MedGemma Query Skill
Send a medical or health-related question to a locally running MedGemma model via Ollama and return the response.
When to Use
- •Medical knowledge questions (symptoms, conditions, treatments, drug info)
- •Clinical reasoning and differential diagnosis brainstorming
- •Medical literature interpretation
- •Health data analysis assistance
- •Any time medical domain expertise would be helpful
How to Execute
Use curl to query the Ollama API directly. Default to the 27B model for quality; use 4B only if the user requests speed over quality.
Models
- •27B (recommended):
hf.co/unsloth/medgemma-27b-it-GGUF:Q4_K_M - •4B (fast):
MedAIBase/MedGemma1.5:4b
Basic Query Pattern
bash
curl -s http://localhost:11434/api/chat -d '{
"model": "hf.co/unsloth/medgemma-27b-it-GGUF:Q4_K_M",
"stream": false,
"messages": [
{"role": "system", "content": "You are a medical AI assistant. Provide accurate, evidence-based medical information. Always note when professional medical consultation is recommended."},
{"role": "user", "content": "$ARGUMENTS"}
]
}' | python3 -c "import sys,json; r=json.load(sys.stdin); print(r['message']['content'])"

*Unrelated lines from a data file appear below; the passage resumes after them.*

import Literature.AlgebraicGeometry.Shioda1982.ExceptionalQuadruplesComplete
import HarnessLib

/-!
# Shioda 1982 / Meyer–Neutsch 1981: no exceptional quadruple at the level `N = 234` — kernel sweep, part 1 of 2

Topic `Literature/AlgebraicGeometry/Shioda1982`; companion of `ExceptionalQuadruplesComplete.lean` (search `checkB`, soundness
`tabelleOneCompleteAt_of_chunks`, invariant form `exists_mem_reps_of_isExceptionalQuadruple`, statement `TabelleOneCompleteAt`; sources,
method and framing in its module docstring) and of the series `ExceptionalQuadruplesSweep*.lean` (together: every level `2 ≤ N ≤ 180`
that is not a row of Tabelle 1; `…SweepTwoHundredTwenty.lean`: `N = 220`). THEOREMS only (no definition, no named fact): the same kernel
search at the single level `N = 234`, which carries NO row of [MeyerNeutsch1981Fermatquadrupel, Tabelle 1] (computer-generated there,
"alle Fermatquadrupel für N ≤ 614 ermittelt", §2 p. 53) and lies above the range `N ≤ 180` of Shioda's table p. 727 — by Aoki's
Theorem C ([Aoki1983], computer-assisted for `181 ≤ m ≤ 672`) there is no exceptional element at any level `> 180`; the files
`ExceptionalQuadruplesSweepTwoHundredThirtyFourPartOne.lean`, `ExceptionalQuadruplesSweepTwoHundredThirtyFour.lean` make the instance `N = 234` a kernel statement. The search at
`N = 234` visits 362778 candidate triples (`φ(234) − 1 = 71` units each), too many for one elaboration of bounded wall time, so the
chunks of first entries are spread over 2 files: `ExceptionalQuadruplesSweepTwoHundredThirtyFourPartOne.lean` — first entries `0 ≤ a < 36` (175797 candidates);
`ExceptionalQuadruplesSweepTwoHundredThirtyFour.lean` — first entries `36 ≤ a < 234` (186981 candidates); the last one assembles
`completeAt_twoHundredThirtyFour` (every sorted pair-free primitive Hodge 4-multiset mod `234` is standard) and `not_isExceptionalQuadruple_twoHundredThirtyFour`.
WHY THIS LEVEL (cell `pub-hfermat`): `234 = 18·13`, the instance `p = 13` of the family `m = 18p` of
`HodgeQuadruplesEighteenPrime.lean` (`classify_hodgeMultiset_eighteenPrime`, `p ≥ 17`) below its range — a residual prime of
`PicardNumberEighteenPrime.lean` (`exceptional_eighteenPrime`). `decide +kernel` only (no `native_decide`).

HONEST FRAMING (cell `pub-hfermat`): explicit algebraic cycles for specific Hodge classes on Fermat/Delsarte varieties; residual open
instances listed; no claim on general Hodge. These classes are algebraic (Lefschetz (1,1)); certified here is only the emptiness of the
exceptional list at this level.

## References
* [MeyerNeutsch1981Fermatquadrupel] W. Meyer, W. Neutsch, *Fermatquadrupel*, Math. Ann. 256 (1981) 51–62, §2 p. 53, Tabelle 1 p. 54 (no row 234).
* [Shioda1982PicardFermat] T. Shioda, J. Fac. Sci. Univ. Tokyo IA 28 (1982) 725–734, table p. 727 (levels `≤ 180`), Prop. 4 (Q′) p. 729.
* [Aoki1983] N. Aoki, Math. Ann. 266 (1983) 23–54, Thm. C.
-/

namespace Literature.AlgebraicGeometry.Shioda1982

open Literature.AlgebraicGeometry.HodgeTheory

set_option maxHeartbeats 0 in
/-- **The search at `N = 234` passes on the first entries `0 ≤ a < 36`** (part 1 of 2: 9 chunks, 175797 candidate
triples): every visited sorted quadruple of representatives there fails the Hodge test or is standard (`checkB`; `reps 234 = []`).
[cite: MeyerNeutsch1981Fermatquadrupel, §2 p. 53 ("alle Fermatquadrupel für N ≤ 614 ermittelt") and Tabelle 1 p. 54 (no row 234)]
[cite: Aoki1983, Thm. C] -/
theorem checkB_twoHundredThirtyFour_partOne :
    ∀ p ∈ ([(0, 4), (4, 4), (8, 4), (12, 4), (16, 4), (20, 4), (24, 4), (28, 4), (32, 4)] : List (ℕ × ℕ)), checkB 234 p.1 p.2 = true := by
  intro p hp
  simp only [List.mem_cons, List.not_mem_nil, or_false] at hp
  rcases hp with rfl | rfl | rfl | rfl | rfl | rfl | rfl | rfl | rfl <;> decide +kernel

end Literature.AlgebraicGeometry.Shioda1982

With Structured JSON Output
When structured output is needed (e.g., differential diagnosis list, drug info tables), add formatting instructions to the system prompt:
bash
curl -s http://localhost:11434/api/chat -d '{
"model": "hf.co/unsloth/medgemma-27b-it-GGUF:Q4_K_M",
"stream": false,
"messages": [
{"role": "system", "content": "You are a medical AI assistant. Respond with a JSON object containing your analysis. Include keys: summary, details, confidence, and references_needed."},
{"role": "user", "content": "$ARGUMENTS"}
]
}' | python3 -c "import sys,json; r=json.load(sys.stdin); print(r['message']['content'])"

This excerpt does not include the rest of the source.